Algunas reflexiones sobre “Revolución tecnológica: predicciones y riesgos de la automatización” de la Sexta Objetivo

Hace unos días, el pasado 12 de Marzo concretamente, La Sexta Objetivo, el programa de Ana Pastor, emitía una edición (entiendo “especial”) que bautizó como “Revolución tecnológica: predicciones y riesgos de la automatización“. El programa íntegro lo podéis ver aquí. Durante la conversación/debate entre los asistentes, escuché varios comentarios que, para los que estamos trabajando en responder a los retos sociales que esta revolución tecnológica introduce, nos llamaron al menos la atención.

Voy a ir glosando los comentarios que fueron saliendo para que veamos el “daño” (por simplificación de cuestiones complejas) que alguno de ellos puede hacer para los retos sociales que se plantean:

En 3 meses cualquiera se puede convertir en programador

Es quizás el más alarmante y comentado en mi entorno social. Efectivamente, una de las personas que estaba presente en el debate dijo que cualquiera se puede convertir en programador en 3 meses. Además de ser falso y complicado incluso de argumentar, lo peor de todo, es el marco del debate en el que se dice. Como si la solución a la “Revolución tecnológica” fuera aprender a programar.

Quizás la chica que hizo el comentario, se refería a aprender una tecnología concreta (que también sería complicado, pero vaya, por tratar de entenderlo). Y quizás ése sea el mayor problema del comentario: aprender algo concreto (una herramienta, una tecnología, una solución), es obviar lo importante que es pensar y la capacidad de asbtracción. En el mundo de la informática, donde la algoritmia es cada vez más importante, también la abstracción lo es cada vez más.

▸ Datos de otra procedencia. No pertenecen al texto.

import Mathlib
import Literature.Computability.AlgebraicComplexity.MignonRessayreBound
import Summits.ValiantsHypothesis.ValiantsHypothesis.Theorems.GrenetZeonTwoDimCoefficientsDualJet

/-!
# Crux `GrenetZeon.TwoDimCoefficients` (stmt-ValiantsHypothesis-8062), line `dim2_cases` —
# top homogeneous forms of products, powers and determinants; Hessian of `f^{k+1} g`

Generic plumbing (route-independent) for the provable half `UnitDichotomyTop` of the registered stub
`stub_unitDichotomy` (see the crux workfile `UNIT-CASE-NOTE.md` and the companion file
`GrenetZeonTwoDimCoefficientsUnitTop.lean`):

* `homogeneousComponent_mul_of_le`, `homogeneousComponent_prod_of_le`,
  `homogeneousComponent_pow_of_le` — the homogeneous component of a product in the sum of degree
  BOUNDS is the product of the components ("top forms multiply", with slack);
* `homogeneousComponent_det_of_le`, `totalDegree_det_le` — for a square matrix of polynomials of
  degree `≤ D`, the component of `det` in degree `card · D` is the determinant of the componentwise
  degree-`D` parts, and `deg det ≤ card · D`;
* `homogeneousComponent_totalDegree_ne_zero`, `totalDegree_eq_of_homogeneousComponent_ne_zero`,
  `totalDegree_pow_of_ne_zero` — bookkeeping of top components;
* `rank_le_rank_smul_add_symm_add_two` — `rank M ≤ rank (c • M + (u aᵀ + a uᵀ)) + 2` (`c ≠ 0`);
* `hess0_pow_succ_mul` — the Hessian at the origin of `f^{k+1} g` is
  `f(0)^k • ((k+1) g(0) • H f + f(0) • H g)` plus a symmetrised rank-`≤ 2` term `∇f aᵀ + a ∇fᵀ`
  (iterated product rule `hess0_mul` of the tree).

HONEST FRAMING: commutative-algebra / linear-algebra plumbing; nothing here bears on `VP ≠ VNP`.

References: standard (graded rings: D. Eisenbud, *Commutative Algebra*, GTM 150, §1.5); the
Hessian-at-the-origin calculus is the tree's `Literature/Computability/AlgebraicComplexity/HessianAtOrigin.lean`.
-/

-- single-conjunct layout `Summits/ValiantsHypothesis/ValiantsHypothesis`: the duplicated namespace
-- component is mandated by the tree.
set_option linter.dupNamespace false

noncomputable section

open MvPolynomial Matrix
open Literature.Computability.AlgebraicComplexity

namespace Summit.ValiantsHypothesis.ValiantsHypothesis.Theorems.GrenetZeonTwoDimCoefficients

/-! ### Top forms of products, powers, determinants -/

section TopForms

variable {σ : Type*} {K : Type*} [Field K]

/-- The component of `f g` in degree `D + E` is `f_D g_E` whenever `deg f ≤ D`, `deg g ≤ E`.
[folklore] -/
theorem homogeneousComponent_mul_of_le {f g : MvPolynomial σ K} {D E : ℕ}
    (hf : f.totalDegree ≤ D) (hg : g.totalDegree ≤ E) :
    homogeneousComponent (D + E) (f * g) = homogeneousComponent D f * homogeneousComponent E g := by
  classical
  ext d
  rw [coeff_homogeneousComponent, coeff_mul, coeff_mul]
  split_ifs with hd
  · refine Finset.sum_congr rfl fun x hx => ?_
    rw [Finset.HasAntidiagonal.mem_antidiagonal] at hx
    rw [coeff_homogeneousComponent, coeff_homogeneousComponent]
    have hdeg : x.1.degree + x.2.degree = D + E := by rw [← map_add, hx, hd]
    by_cases h1 : x.1.degree = D
    · have h2 : x.2.degree = E := by omega
      rw [if_pos h1, if_pos h2]
    · rw [if_neg h1]
      rcases Nat.lt_or_gt_of_ne h1 with hlt | hgt
      · have h2 : g.totalDegree < x.2.degree := by omega
        have hg0 : coeff x.2 g = 0 :=
          coeff_eq_zero_of_totalDegree_lt (by rw [← Finsupp.degree_apply]; exact h2)
        rw [hg0, mul_zero, zero_mul]
      · have hf0 : coeff x.1 f = 0 :=
          coeff_eq_zero_of_totalDegree_lt (by rw [← Finsupp.degree_apply]; omega)
        rw [hf0, zero_mul, zero_mul]
  · symm
    refine Finset.sum_eq_zero fun x hx => ?_
    rw [Finset.HasAntidiagonal.mem_antidiagonal] at hx
    rw [coeff_homogeneousComponent, coeff_homogeneousComponent]
    split_ifs with h1 h2
    · exfalso
      apply hd
      rw [← hx, map_add, h1, h2]
    · rw [mul_zero]
    · rw [zero_mul]
    · rw [zero_mul]

/-- Product form of `homogeneousComponent_mul_of_le` over a finset. [folklore] -/
theorem homogeneousComponent_prod_of_le {ι : Type*} (s : Finset ι) (f : ι → MvPolynomial σ K)
    (D : ι → ℕ) (h : ∀ i ∈ s, (f i).totalDegree ≤ D i) :
    homogeneousComponent (∑ i ∈ s, D i) (∏ i ∈ s, f i) =
      ∏ i ∈ s, homogeneousComponent (D i) (f i) := by
  classical
  induction s using Finset.induction_on with
  | empty =>
      rw [Finset.sum_empty, Finset.prod_empty, Finset.prod_empty, homogeneousComponent_zero,
        coeff_zero_one, C_1]
  | insert a s ha ih =>
      rw [Finset.sum_insert ha, Finset.prod_insert ha, Finset.prod_insert ha,
        homogeneousComponent_mul_of_le (h a (Finset.mem_insert_self a s))
          ((totalDegree_finsetProd s f).trans (Finset.sum_le_sum fun i hi =>
            h i (Finset.mem_insert_of_mem hi))),
        ih fun i hi => h i (Finset.mem_insert_of_mem hi)]

/-- Power form: `(f^r)_{rD} = (f_D)^r` when `deg f ≤ D`. [folklore] -/
theorem homogeneousComponent_pow_of_le {f : MvPolynomial σ K} {D : ℕ} (hf : f.totalDegree ≤ D)
    (r : ℕ) : homogeneousComponent (r * D) (f ^ r) = homogeneousComponent D f ^ r := by
  induction r with
  | zero => rw [zero_mul, pow_zero, pow_zero, homogeneousComponent_zero, coeff_zero_one, C_1]
  | succ r ih =>
      rw [pow_succ, pow_succ, Nat.succ_mul,
        homogeneousComponent_mul_of_le ((totalDegree_pow f r).trans (Nat.mul_le_mul_left r hf)) hf,
        ih]

/-- For a square matrix of polynomials of degree `≤ D`, the homogeneous component of its
determinant in degree `card · D` is the determinant of the componentwise degree-`D` parts.
[folklore] -/
theorem homogeneousComponent_det_of_le {ι : Type*} [Fintype ι] [DecidableEq ι]
    (M : Matrix ι ι (MvPolynomial σ K)) {D : ℕ} (hM : ∀ i j, (M i j).totalDegree ≤ D) :
    homogeneousComponent (Fintype.card ι * D) M.det = (M.map (homogeneousComponent D)).det := by
  rw [Matrix.det_apply', Matrix.det_apply', map_sum]
  refine Finset.sum_congr rfl fun τ _ => ?_
  have hcast : ((Equiv.Perm.sign τ : ℤ) : MvPolynomial σ K) = C ((Equiv.Perm.sign τ : ℤ) : K) := by
    rw [map_intCast]
  rw [hcast, homogeneousComponent_C_mul]
  congr 1
  have h := homogeneousComponent_prod_of_le (Finset.univ : Finset ι) (fun i => M (τ i) i)
    (fun _ => D) (fun i _ => hM (τ i) i)
  rw [Finset.sum_const, Finset.card_univ, smul_eq_mul] at h
  rw [h]
  rfl

/-- `deg det M ≤ card · D` for a square matrix of polynomials of degree `≤ D`. [folklore] -/
theorem totalDegree_det_le {ι : Type*} [Fintype ι] [DecidableEq ι]
    (M : Matrix ι ι (MvPolynomial σ K)) {D : ℕ} (hM : ∀ i j, (M i j).totalDegree ≤ D) :
    M.det.totalDegree ≤ Fintype.card ι * D := by
  rw [Matrix.det_apply']
  refine totalDegree_finsetSum_le fun τ _ => ?_
  refine (totalDegree_mul _ _).trans ?_
  have hcast : ((Equiv.Perm.sign τ : ℤ) : MvPolynomial σ K) = C ((Equiv.Perm.sign τ : ℤ) : K) := by
    rw [map_intCast]
  rw [hcast, totalDegree_C, zero_add]
  refine (totalDegree_finsetProd _ _).trans ?_
  calc ∑ i, (M (τ i) i).totalDegree ≤ ∑ _i : ι, D := Finset.sum_le_sum fun i _ => hM (τ i) i
    _ = Fintype.card ι * D := by rw [Finset.sum_const, Finset.card_univ, smul_eq_mul]

/-- The top homogeneous component of a non-zero polynomial is non-zero. [folklore] -/
theorem homogeneousComponent_totalDegree_ne_zero {f : MvPolynomial σ K} (hf : f ≠ 0) :
    homogeneousComponent f.totalDegree f ≠ 0 := by
  classical
  obtain ⟨s, hs, hdeg⟩ := Finset.exists_mem_eq_sup (f.support) (support_nonempty.mpr hf)
    (fun s => s.sum fun _ e => e)
  intro h0
  have hc := congrArg (coeff s) h0
  rw [coeff_homogeneousComponent, coeff_zero, if_pos] at hc
  · exact (mem_support_iff.mp hs) hc
  · rw [Finsupp.degree_apply, totalDegree, hdeg]
    rfl

/-- If a homogeneous component in degree `T ≥ deg f` is non-zero, then `deg f = T`. [folklore] -/
theorem totalDegree_eq_of_homogeneousComponent_ne_zero {f : MvPolynomial σ K} {T : ℕ}
    (hle : f.totalDegree ≤ T) (hne : homogeneousComponent T f ≠ 0) : f.totalDegree = T := by
  by_contra h
  exact hne (homogeneousComponent_eq_zero T f (lt_of_le_of_ne hle h))

/-- `deg (f^r) = r · deg f` for `f ≠ 0` (polynomials over a field). [folklore] -/
theorem totalDegree_pow_of_ne_zero {f : MvPolynomial σ K} (hf : f ≠ 0) (r : ℕ) :
    (f ^ r).totalDegree = r * f.totalDegree := by
  induction r with
  | zero => rw [pow_zero, totalDegree_one, zero_mul]
  | succ r ih => rw [pow_succ, totalDegree_mul_of_isDomain (pow_ne_zero r hf) hf, ih, Nat.succ_mul]

end TopForms

/-! ### Rank under a symmetrised rank-two perturbation -/

section RankPerturb

variable {K : Type*} [Field K] {σ : Type*} [Fintype σ]

/-- `rank M ≤ rank (c • M + (u aᵀ + a uᵀ)) + 2` for `c ≠ 0`. [folklore] -/
theorem rank_le_rank_smul_add_symm_add_two {c : K} (hc : c ≠ 0) (M : Matrix σ σ K)
    (u a : σ → K) :
    M.rank ≤ (c • M + (vecMulVec u a + vecMulVec a u)).rank + 2 := by
  have hsplit : c • M = (c • M + (vecMulVec u a + vecMulVec a u)) +
      (-1 : K) • (vecMulVec u a + vecMulVec a u) := by
    rw [neg_one_smul, add_neg_cancel_right]
  calc M.rank = (c • M).rank := (rank_smul_eq hc M).symm
    _ ≤ (c • M + (vecMulVec u a + vecMulVec a u)).rank +
        ((-1 : K) • (vecMulVec u a + vecMulVec a u)).rank := by
          conv_lhs => rw [hsplit]
          exact rank_add_le _ _
    _ ≤ _ := Nat.add_le_add_left
        ((rank_smul_le _ _).trans (rank_vecMulVec_add_vecMulVec_le u a a u)) _

end RankPerturb

/-! ### The Hessian at the origin of `f^{k+1} · g` -/

section HessPow

variable {K : Type*} [Field K] {σ : Type*}

/-- **Hessian of `f^{k+1} g` at the origin**: it is `f(0)^k • ((k+1) g(0) • H f + f(0) • H g)` up to
a symmetrised rank-`≤ 2` term `∇f(0) aᵀ + a ∇f(0)ᵀ`. [folklore] -/
theorem hess0_pow_succ_mul (f : MvPolynomial σ K) :
    ∀ (k : ℕ) (g : MvPolynomial σ K), ∃ a : σ → K,
      hess0 (f ^ (k + 1) * g) =
        constantCoeff f ^ k • ((((k + 1 : ℕ) : K) * constantCoeff g) • hess0 f +
          constantCoeff f • hess0 g) +
        (vecMulVec (linPart f) a + vecMulVec a (linPart f)) := by
  intro k
  induction k with
  | zero =>
      intro g
      refine ⟨linPart g, ?_⟩
      rw [zero_add, pow_one, hess0_mul, pow_zero, one_smul, Nat.cast_one, one_mul]
      abel
  | succ k ih =>
      intro g
      obtain ⟨a', ha'⟩ := ih (f * g)
      refine ⟨constantCoeff f ^ (k + 1) • linPart g + a', ?_⟩
      rw [pow_succ f (k + 1), mul_assoc, ha', map_mul, hess0_mul]
      ext s t
      simp only [Matrix.add_apply, Matrix.smul_apply, vecMulVec_apply, Pi.add_apply,
        Pi.smul_apply, smul_eq_mul]
      push_cast
      ring

end HessPow

end Summit.ValiantsHypothesis.ValiantsHypothesis.Theorems.GrenetZeonTwoDimCoefficients

end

La programación es otra cosa; implica entender de estructuras de datos, los conceptos de los sistemas operativos (esa capa de abstracción que se introduce sobre el hardware de un ordenador), procesos y concurrencia, algoritmia y soluciones para problemas, métodos de almacenamiento y procesamiento de datos, estructuras de ordenadores y problemas, etc. Esto, créanme, no cambia tanto con cada tecnología o lenguaje que aparece. Son cuestiones que llevan con nosotros desde hace décadas. Pero exigen ser aprendidas para hacer un buen código; ordenado, legible, reutilizable, mantenible, etc.

Desde aquellos años 30 en los que un grupo de matemáticos y lógicos (Turing, Gödel y Church) lanzaron el campo teórico que hoy llamamos Ciencias de la Computación (Computer Science) a las gafas de Google o los vehículos autónomos, han pasado más de 80 años. Años en los que hemos desarrollado una industria informática que demanda muchos profesionales, y que cada vez, los quiere más especializados para sus necesidades concretas y urgencias. El problema es que esta lógica de la industria está cada vez más presente; y nos está haciendo daño al valor que desde las universidades, y las facultades de ingeniería (en informática) queremos aportar a la sociedad.

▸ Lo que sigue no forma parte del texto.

import Summits.BirchSwinnertonDyer.Rank1Residual.X11b.Three.HsiehDescentFamilyTwist
import Summits.BirchSwinnertonDyer.Rank1Residual.X11b.Three.HsiehDescentPeriod
import Summits.BirchSwinnertonDyer.Rank1Residual.X11b.Three.HsiehDescent
import Summits.BirchSwinnertonDyer.Rank1Residual.X11b.UnrIntegersUnitPowers
import Summits.BirchSwinnertonDyer.Rank1Residual.X11b.AnticyclotomicEmbedding
import Summits.BirchSwinnertonDyer.Rank1Residual.X11b.CharacterSupply
import Summits.BirchSwinnertonDyer.Rank1Residual.X11b.PadicSemiInvariant
import HarnessLib

/-!
# X11b @ `p = 3`, K4″: `Three.HsiehDescentAt₃ W` from VALUE RECIPROCITY LOCAL AT 3 ON THE κ-RANGE

HONEST FRAMING (cell `b2b-bsdres`, run/shared/lean/b2b/bsd-rank1-residual/, verbatim in every
file): the goal of the cell is to DELETE the COMBINATION-SHAPED residual classes of the
Birch–Swinnerton-Dyer formula for ALL analytic-rank `≤ 1` elliptic curves over `ℚ` — assembled
STRICTLY from published theorems — so that the rank-`≤ 1` remainder becomes exactly the
CONSTRUCTION-SHAPED classes, which are TYPED, NOT attempted. This is not "finishing BSD". Team N8/O2
(X11b at `3`); K4″ (x11b3-lead GEN 9, R10-24 (1) option; K4′ = R10-15), seat `b2b-bsdres-x11b3-p7`
(gen. 6). **WORDING OF RECORD (H45, R10-32, binding): K4″ RE-EXPRESSES (t) ⟸ (VR_loc|κ) = value
reciprocity LOCAL AT 3 ON THE NODE'S OWN RANGE — OPEN labelled hypothesis, implied by (VR_loc)
(restriction; kernel lemma `Three.rangeValueReciprocity_of_localValueReciprocity`, companion file
`RangeValueReciprocityOfLocal`), hence by (VR); its B-half NECESSARY for (t) by S30-e (x11b3-p3); A-half
not shown necessary; converses not claimed; nothing discharged; nothing booked; no `_holds`.**
CONDITIONAL theorem: the one hypothesis `hVRlocκ` is EXPLICIT, NOT discharged, NOT a published theorem
— a LABELLED HYPOTHESIS (the exact archimedean input K4/K4′ consume). K4, p287576 and K4′ stay as
landed. The node `Three.HsiehDescentAt₃` is UNCHANGED — nothing appended; O2 OPEN / N8 CONSTRUCTION;
no mark / label / count / tier. THEOREMS ONLY (no definition, no named fact, no `sorry`).

## What this file proves

* **`Three.hsiehDescentAt₃_of_rangeValueReciprocity : hVRlocκ → HsiehDescentAt₃ W`** (K4″): `hVRlocκ`
  = K4′'s `hVRloc` with the datum `κ` and BOTH clauses asserted only at range points with a 3-adic
  avatar factoring through `κ` (the (VR-B_I)|κ clause is x11b3-r1's `VRBIκ` / x11b3-p3's S30-e clause
  character for character) — exactly the instances K4′ consumes (S30-d). PROOF = K4′-a's via the
  family-form variants `exists_twist_of_family` / `transported_family_of_family`; `hSen` BY NAME.
  The comparison `hVRloc → hVRlocκ` and the composition `example`s live in `RangeValueReciprocityOfLocal`.
References: [Hsieh2014] Thm. 1; [Tate1967] §3.3; OWNERS R10-15 / R10-24; S30-d; S30-e.
-/

noncomputable section

open scoped NumberField Topology
open Filter NumberField IsDedekindDomain Field PowerSeries WeierstrassCurve
open Literature.NumberTheory.GaloisRepresentations Literature.NumberTheory.EllipticCurves
open Literature.NumberTheory.EllipticCurves.ModularForms
open Summit.BirchSwinnertonDyer.Rank1Residual.X11b.LambdaSupply
open Summit.BirchSwinnertonDyer.Rank1Residual.X11b.Three.LambdaSupply
open Summit.BirchSwinnertonDyer.Rank1Residual.X11b.PadicComplexTransport (continuous_algEquiv
  mem_unrIntegers_of_forall_inertia_fixed_family mem_fracUnr_of_forall_inertia_fixed_family)
open Summit.BirchSwinnertonDyer.Rank1Residual.X11b.Three.RangeTransport

namespace Summit.BirchSwinnertonDyer.Rank1Residual.X11b.Three

variable (W : WeierstrassCurve ℚ) [W.IsElliptic]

Los MOOC nos van a sacar de esto […] Son gratis, y están en Internet accesibles para cualquiera.

Un “informático” es alguien que aprende el punto de vista científico de la computación, el punto de vista de ingeniería del software y de la computación (que no es lo mismo), aprende las tecnologías para el procesamiento de información y diseña y desarrolla sistemas para elaborar una respuesta y ayudar a las organizaciones sobre dicha información. ¿En todo esto ayuda un MOOC? No lo creo.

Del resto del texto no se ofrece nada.